ASSIGNMENT – Each record must reappear in the answer exactly as it is written.

##### DATASET RECORDS

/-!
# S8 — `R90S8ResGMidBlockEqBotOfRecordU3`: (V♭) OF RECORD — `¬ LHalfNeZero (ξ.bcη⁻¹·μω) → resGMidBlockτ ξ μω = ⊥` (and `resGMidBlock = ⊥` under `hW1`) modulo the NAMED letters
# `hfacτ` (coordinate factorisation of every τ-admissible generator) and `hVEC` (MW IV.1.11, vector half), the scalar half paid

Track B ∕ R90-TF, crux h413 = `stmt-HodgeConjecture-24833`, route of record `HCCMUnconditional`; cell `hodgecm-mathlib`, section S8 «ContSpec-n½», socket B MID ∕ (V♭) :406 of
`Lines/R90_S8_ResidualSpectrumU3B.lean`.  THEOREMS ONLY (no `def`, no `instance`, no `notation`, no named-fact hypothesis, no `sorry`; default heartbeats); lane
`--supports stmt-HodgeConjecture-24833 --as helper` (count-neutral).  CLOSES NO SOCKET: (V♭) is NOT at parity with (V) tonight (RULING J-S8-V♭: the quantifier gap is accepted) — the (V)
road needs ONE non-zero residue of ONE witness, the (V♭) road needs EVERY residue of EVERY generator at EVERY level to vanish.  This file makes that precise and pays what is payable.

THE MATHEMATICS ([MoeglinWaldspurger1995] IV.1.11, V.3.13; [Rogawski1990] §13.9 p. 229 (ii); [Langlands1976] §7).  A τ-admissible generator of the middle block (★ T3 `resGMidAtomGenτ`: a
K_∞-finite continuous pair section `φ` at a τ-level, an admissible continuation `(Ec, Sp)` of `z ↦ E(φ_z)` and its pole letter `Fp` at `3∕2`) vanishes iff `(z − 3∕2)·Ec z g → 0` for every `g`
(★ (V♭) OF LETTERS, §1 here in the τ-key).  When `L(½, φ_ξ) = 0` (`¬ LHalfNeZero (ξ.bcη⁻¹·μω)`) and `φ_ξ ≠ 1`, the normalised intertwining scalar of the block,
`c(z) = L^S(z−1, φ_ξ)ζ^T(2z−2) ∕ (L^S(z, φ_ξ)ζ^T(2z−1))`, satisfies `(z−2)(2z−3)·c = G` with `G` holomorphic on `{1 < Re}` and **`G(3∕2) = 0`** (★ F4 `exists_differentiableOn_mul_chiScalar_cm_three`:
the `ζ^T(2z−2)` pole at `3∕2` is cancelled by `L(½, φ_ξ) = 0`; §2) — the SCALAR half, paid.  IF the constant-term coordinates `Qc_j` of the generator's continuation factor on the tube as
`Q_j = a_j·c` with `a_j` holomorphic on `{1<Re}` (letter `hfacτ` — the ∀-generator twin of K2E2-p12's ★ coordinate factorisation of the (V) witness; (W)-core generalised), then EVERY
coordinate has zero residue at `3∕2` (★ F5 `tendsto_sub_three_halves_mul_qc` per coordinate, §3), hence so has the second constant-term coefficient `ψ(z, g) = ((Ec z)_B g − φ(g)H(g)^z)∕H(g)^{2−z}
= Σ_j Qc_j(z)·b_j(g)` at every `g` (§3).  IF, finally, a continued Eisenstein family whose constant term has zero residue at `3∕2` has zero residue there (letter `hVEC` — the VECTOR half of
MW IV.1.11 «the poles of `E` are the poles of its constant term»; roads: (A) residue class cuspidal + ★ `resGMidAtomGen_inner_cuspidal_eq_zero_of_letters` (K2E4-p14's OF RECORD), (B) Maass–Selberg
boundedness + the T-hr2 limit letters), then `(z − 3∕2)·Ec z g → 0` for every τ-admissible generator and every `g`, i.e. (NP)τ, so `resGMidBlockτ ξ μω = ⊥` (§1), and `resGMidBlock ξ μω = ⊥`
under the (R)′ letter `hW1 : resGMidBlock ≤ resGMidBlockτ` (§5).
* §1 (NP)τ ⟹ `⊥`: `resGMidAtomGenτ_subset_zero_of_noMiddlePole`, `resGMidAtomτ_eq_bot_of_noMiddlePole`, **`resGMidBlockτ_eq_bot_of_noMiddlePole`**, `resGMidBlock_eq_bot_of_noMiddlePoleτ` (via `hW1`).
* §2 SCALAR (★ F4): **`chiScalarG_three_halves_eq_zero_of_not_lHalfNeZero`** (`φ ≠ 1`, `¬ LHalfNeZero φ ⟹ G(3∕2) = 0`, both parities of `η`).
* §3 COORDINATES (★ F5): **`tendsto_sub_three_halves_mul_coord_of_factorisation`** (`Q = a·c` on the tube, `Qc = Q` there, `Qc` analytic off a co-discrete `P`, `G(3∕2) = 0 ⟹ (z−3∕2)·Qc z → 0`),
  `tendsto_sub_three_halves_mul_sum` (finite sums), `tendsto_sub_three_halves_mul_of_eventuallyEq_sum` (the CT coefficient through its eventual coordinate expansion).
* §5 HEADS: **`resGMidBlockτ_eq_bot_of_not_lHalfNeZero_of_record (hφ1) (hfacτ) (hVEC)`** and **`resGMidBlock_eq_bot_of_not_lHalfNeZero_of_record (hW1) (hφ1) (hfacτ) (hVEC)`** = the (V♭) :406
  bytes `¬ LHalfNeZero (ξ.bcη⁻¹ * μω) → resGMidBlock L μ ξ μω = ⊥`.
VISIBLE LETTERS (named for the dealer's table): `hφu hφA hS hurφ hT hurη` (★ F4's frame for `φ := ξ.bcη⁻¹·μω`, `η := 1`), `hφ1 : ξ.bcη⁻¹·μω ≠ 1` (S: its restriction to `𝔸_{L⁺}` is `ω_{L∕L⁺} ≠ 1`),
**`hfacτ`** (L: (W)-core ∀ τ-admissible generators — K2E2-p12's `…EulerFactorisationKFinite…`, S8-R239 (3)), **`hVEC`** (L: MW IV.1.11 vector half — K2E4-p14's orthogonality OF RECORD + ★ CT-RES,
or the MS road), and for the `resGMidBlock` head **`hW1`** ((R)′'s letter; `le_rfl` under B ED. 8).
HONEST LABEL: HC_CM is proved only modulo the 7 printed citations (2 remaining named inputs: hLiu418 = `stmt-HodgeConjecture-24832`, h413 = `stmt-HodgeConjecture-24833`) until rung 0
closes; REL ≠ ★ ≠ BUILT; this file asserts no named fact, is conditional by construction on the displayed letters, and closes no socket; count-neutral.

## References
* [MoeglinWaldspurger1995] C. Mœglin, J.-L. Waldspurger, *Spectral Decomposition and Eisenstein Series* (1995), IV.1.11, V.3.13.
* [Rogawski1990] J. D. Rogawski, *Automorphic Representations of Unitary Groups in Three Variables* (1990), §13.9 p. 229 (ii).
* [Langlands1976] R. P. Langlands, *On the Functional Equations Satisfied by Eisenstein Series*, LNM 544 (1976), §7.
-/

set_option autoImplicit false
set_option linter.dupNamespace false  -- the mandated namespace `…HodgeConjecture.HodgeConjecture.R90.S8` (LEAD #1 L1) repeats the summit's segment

##########

ANSWER TO THIS EXERCISE –
/-!
# S8 — `R90S8ResGMidBlockEqBotOfRecordU3`: (V♭) OF RECORD — `¬ LHalfNeZero (ξ.bcη⁻¹·μω) → resGMidBlockτ ξ μω = ⊥` (and `resGMidBlock = ⊥` under `hW1`) modulo the NAMED letters
# `hfacτ` (coordinate factorisation of every τ-admissible generator) and `hVEC` (MW IV.1.11, vector half), the scalar half paid

Track B ∕ R90-TF, crux h413 = `stmt-HodgeConjecture-24833`, route of record `HCCMUnconditional`; cell `hodgecm-mathlib`, section S8 «ContSpec-n½», socket B MID ∕ (V♭) :406 of
`Lines/R90_S8_ResidualSpectrumU3B.lean`.  THEOREMS ONLY (no `def`, no `instance`, no `notation`, no named-fact hypothesis, no `sorry`; default heartbeats); lane
`--supports stmt-HodgeConjecture-24833 --as helper` (count-neutral).  CLOSES NO SOCKET: (V♭) is NOT at parity with (V) tonight (RULING J-S8-V♭: the quantifier gap is accepted) — the (V)
road needs ONE non-zero residue of ONE witness, the (V♭) road needs EVERY residue of EVERY generator at EVERY level to vanish.  This file makes that precise and pays what is payable.

THE MATHEMATICS ([MoeglinWaldspurger1995] IV.1.11, V.3.13; [Rogawski1990] §13.9 p. 229 (ii); [Langlands1976] §7).  A τ-admissible generator of the middle block (★ T3 `resGMidAtomGenτ`: a
K_∞-finite continuous pair section `φ` at a τ-level, an admissible continuation `(Ec, Sp)` of `z ↦ E(φ_z)` and its pole letter `Fp` at `3∕2`) vanishes iff `(z − 3∕2)·Ec z g → 0` for every `g`
(★ (V♭) OF LETTERS, §1 here in the τ-key).  When `L(½, φ_ξ) = 0` (`¬ LHalfNeZero (ξ.bcη⁻¹·μω)`) and `φ_ξ ≠ 1`, the normalised intertwining scalar of the block,
`c(z) = L^S(z−1, φ_ξ)ζ^T(2z−2) ∕ (L^S(z, φ_ξ)ζ^T(2z−1))`, satisfies `(z−2)(2z−3)·c = G` with `G` holomorphic on `{1 < Re}` and **`G(3∕2) = 0`** (★ F4 `exists_differentiableOn_mul_chiScalar_cm_three`:
the `ζ^T(2z−2)` pole at `3∕2` is cancelled by `L(½, φ_ξ) = 0`; §2) — the SCALAR half, paid.  IF the constant-term coordinates `Qc_j` of the generator's continuation factor on the tube as
`Q_j = a_j·c` with `a_j` holomorphic on `{1<Re}` (letter `hfacτ` — the ∀-generator twin of K2E2-p12's ★ coordinate factorisation of the (V) witness; (W)-core generalised), then EVERY
coordinate has zero residue at `3∕2` (★ F5 `tendsto_sub_three_halves_mul_qc` per coordinate, §3), hence so has the second constant-term coefficient `ψ(z, g) = ((Ec z)_B g − φ(g)H(g)^z)∕H(g)^{2−z}
= Σ_j Qc_j(z)·b_j(g)` at every `g` (§3).  IF, finally, a continued Eisenstein family whose constant term has zero residue at `3∕2` has zero residue there (letter `hVEC` — the VECTOR half of
MW IV.1.11 «the poles of `E` are the poles of its constant term»; roads: (A) residue class cuspidal + ★ `resGMidAtomGen_inner_cuspidal_eq_zero_of_letters` (K2E4-p14's OF RECORD), (B) Maass–Selberg
boundedness + the T-hr2 limit letters), then `(z − 3∕2)·Ec z g → 0` for every τ-admissible generator and every `g`, i.e. (NP)τ, so `resGMidBlockτ ξ μω = ⊥` (§1), and `resGMidBlock ξ μω = ⊥`
under the (R)′ letter `hW1 : resGMidBlock ≤ resGMidBlockτ` (§5).
* §1 (NP)τ ⟹ `⊥`: `resGMidAtomGenτ_subset_zero_of_noMiddlePole`, `resGMidAtomτ_eq_bot_of_noMiddlePole`, **`resGMidBlockτ_eq_bot_of_noMiddlePole`**, `resGMidBlock_eq_bot_of_noMiddlePoleτ` (via `hW1`).
* §2 SCALAR (★ F4): **`chiScalarG_three_halves_eq_zero_of_not_lHalfNeZero`** (`φ ≠ 1`, `¬ LHalfNeZero φ ⟹ G(3∕2) = 0`, both parities of `η`).
* §3 COORDINATES (★ F5): **`tendsto_sub_three_halves_mul_coord_of_factorisation`** (`Q = a·c` on the tube, `Qc = Q` there, `Qc` analytic off a co-discrete `P`, `G(3∕2) = 0 ⟹ (z−3∕2)·Qc z → 0`),
  `tendsto_sub_three_halves_mul_sum` (finite sums), `tendsto_sub_three_halves_mul_of_eventuallyEq_sum` (the CT coefficient through its eventual coordinate expansion).
* §5 HEADS: **`resGMidBlockτ_eq_bot_of_not_lHalfNeZero_of_record (hφ1) (hfacτ) (hVEC)`** and **`resGMidBlock_eq_bot_of_not_lHalfNeZero_of_record (hW1) (hφ1) (hfacτ) (hVEC)`** = the (V♭) :406
  bytes `¬ LHalfNeZero (ξ.bcη⁻¹ * μω) → resGMidBlock L μ ξ μω = ⊥`.
VISIBLE LETTERS (named for the dealer's table): `hφu hφA hS hurφ hT hurη` (★ F4's frame for `φ := ξ.bcη⁻¹·μω`, `η := 1`), `hφ1 : ξ.bcη⁻¹·μω ≠ 1` (S: its restriction to `𝔸_{L⁺}` is `ω_{L∕L⁺} ≠ 1`),
**`hfacτ`** (L: (W)-core ∀ τ-admissible generators — K2E2-p12's `…EulerFactorisationKFinite…`, S8-R239 (3)), **`hVEC`** (L: MW IV.1.11 vector half — K2E4-p14's orthogonality OF RECORD + ★ CT-RES,
or the MS road), and for the `resGMidBlock` head **`hW1`** ((R)′'s letter; `le_rfl` under B ED. 8).
HONEST LABEL: HC_CM is proved only modulo the 7 printed citations (2 remaining named inputs: hLiu418 = `stmt-HodgeConjecture-24832`, h413 = `stmt-HodgeConjecture-24833`) until rung 0
closes; REL ≠ ★ ≠ BUILT; this file asserts no named fact, is conditional by construction on the displayed letters, and closes no socket; count-neutral.

## References
* [MoeglinWaldspurger1995] C. Mœglin, J.-L. Waldspurger, *Spectral Decomposition and Eisenstein Series* (1995), IV.1.11, V.3.13.
* [Rogawski1990] J. D. Rogawski, *Automorphic Representations of Unitary Groups in Three Variables* (1990), §13.9 p. 229 (ii).
* [Langlands1976] R. P. Langlands, *On the Functional Equations Satisfied by Eisenstein Series*, LNM 544 (1976), §7.
-/

set_option autoImplicit false
set_option linter.dupNamespace false  -- the mandated namespace `…HodgeConjecture.HodgeConjecture.R90.S8` (LEAD #1 L1) repeats the summit's segment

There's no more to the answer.